Every line that contains "Summits" must be located and copied from the data.

▶ _Data provided_:
=== Section Start ===

import Summits.CriticalPhenomena.PercolationContinuityZ3.Theorems.PercNearOneGluingNoHeavyLowerTailThreePartitionOneOrTwisted
import Summits.CriticalPhenomena.PercolationContinuityZ3.Theorems.PercNearOneGluingNoHeavyLowerTailThreePartitionGridOrOrTwistedPositivity
import HarnessLib.Audit

/-!
# `NoHeavyLowerTail` (crux stmt-CriticalPhenomena-4575), master-family hierarchy P3 (gen 37): COMB-C3 for ONE disjunction —
# Sahi's `E₃(μ_p; 1_U, 1_V, 1_{OR Q}) ` is comb-positive for ALL increasing `U, V`

Support file (seat `prim-masterthm-p3`; `--supports stmt-CriticalPhenomena-4575`).  Corollaries of the one-disjunction theorem
`threePartNT_orFam_nonneg` (`…ThreePartitionOneOrTwisted`) through the comb bridge (`combCoef3_eq_threePartNT`,
`combPos_sahiE_three_of_combCoef3_nonneg` of `…CombBridge`; the sections of a disjunction are `⊤` or a disjunction, `secFam_orFam` of
`…GridOrOrTwistedPositivity`).  This supersedes the two-disjunction results `combPos_sahiE_three_orOr` / `sahiE_three_orOr_nonneg`
(there `V` had to be a disjunction too).
HONEST LABEL: COMB-C3 for the class (increasing, increasing, disjunction) on every product cube; the general COMB-C3 (three arbitrary
increasing events) stays OPEN; nothing bears on the (closed) crux. [this work]
-/

noncomputable section

open scoped Classical symmDiff
open Finset

namespace Summit.CriticalPhenomena.PercolationContinuityZ3.Theorems.ThreePartition

section Comb

open Literature.Combinatorics.Sahi2008
open SahiComb

variable {α : Type} [Fintype α]

/-- **COMB-C3 for one disjunction**: for all increasing events `U, V` and every `Q`, Sahi's `E₃(μ_p; 1_U, 1_V, 1_{OR Q})` is a nonnegative
combination of the degree-3 tensor-Bernstein basis on the product cube (coefficient at a profile = the twisted three-partition functional
of the sections, `combCoef3_eq_threePartNT`; the section of a disjunction is `⊤` or a disjunction, `secFam_orFam`; then
`threePartNT_nonneg_of_univ_or_or₃`). [this work] -/
theorem combPos_sahiE_three_or {U V : Set (Set α)} (hU : IsUpperSet U) (hV : IsUpperSet V) (Q : Set α) :
    CombPos (fun _ : α => 3) (fun p => sahiE (bernoulliWeight p) 3 ![Literature.Probability.Percolation.DecisionTree.ind U,
      Literature.Probability.Percolation.DecisionTree.ind V, Literature.Probability.Percolation.DecisionTree.ind (orFam Q)]) := by
  refine combPos_sahiE_three_of_combCoef3_nonneg fun j => ?_
  by_cases hj : ∀ e, j e ≤ 3
  · rw [combCoef3_eq_threePartNT U V (orFam Q) hj]
    have h𝒲 : secFam j (orFam Q) = Set.univ ∨ ∃ Q' : Set (Act j), secFam j (orFam Q) = orFam Q' :=
      (secFam_orFam j Q).imp id fun h => ⟨_, h⟩
    exact_mod_cast threePartNT_nonneg_of_univ_or_or₃ (twist j) (isUpperSet_secFam j hU) (isUpperSet_secFam j hV) h𝒲
  · rw [combCoef3_eq_zero_of_not_le U V (orFam Q) hj]

/-- **Sahi's `E₃ ≥ 0` for (increasing, increasing, disjunction) under every product measure.** [this work] -/
theorem sahiE_three_or_nonneg {U V : Set (Set α)} (hU : IsUpperSet U) (hV : IsUpperSet V) (Q : Set α) (p : α → unitInterval) :
    0 ≤ sahiE (bernoulliWeight p) 3 ![Literature.Probability.Percolation.DecisionTree.ind U,
      Literature.Probability.Percolation.DecisionTree.ind V, Literature.Probability.Percolation.DecisionTree.ind (orFam Q)] :=
  (combPos_sahiE_three_or hU hV Q).nonneg p

end Comb

end Summit.CriticalPhenomena.PercolationContinuityZ3.Theorems.ThreePartition

end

=== Section End ===

▶ _Answer box_:
import Summits.CriticalPhenomena.PercolationContinuityZ3.Theorems.PercNearOneGluingNoHeavyLowerTailThreePartitionOneOrTwisted
import Summits.CriticalPhenomena.PercolationContinuityZ3.Theorems.PercNearOneGluingNoHeavyLowerTailThreePartitionGridOrOrTwistedPositivity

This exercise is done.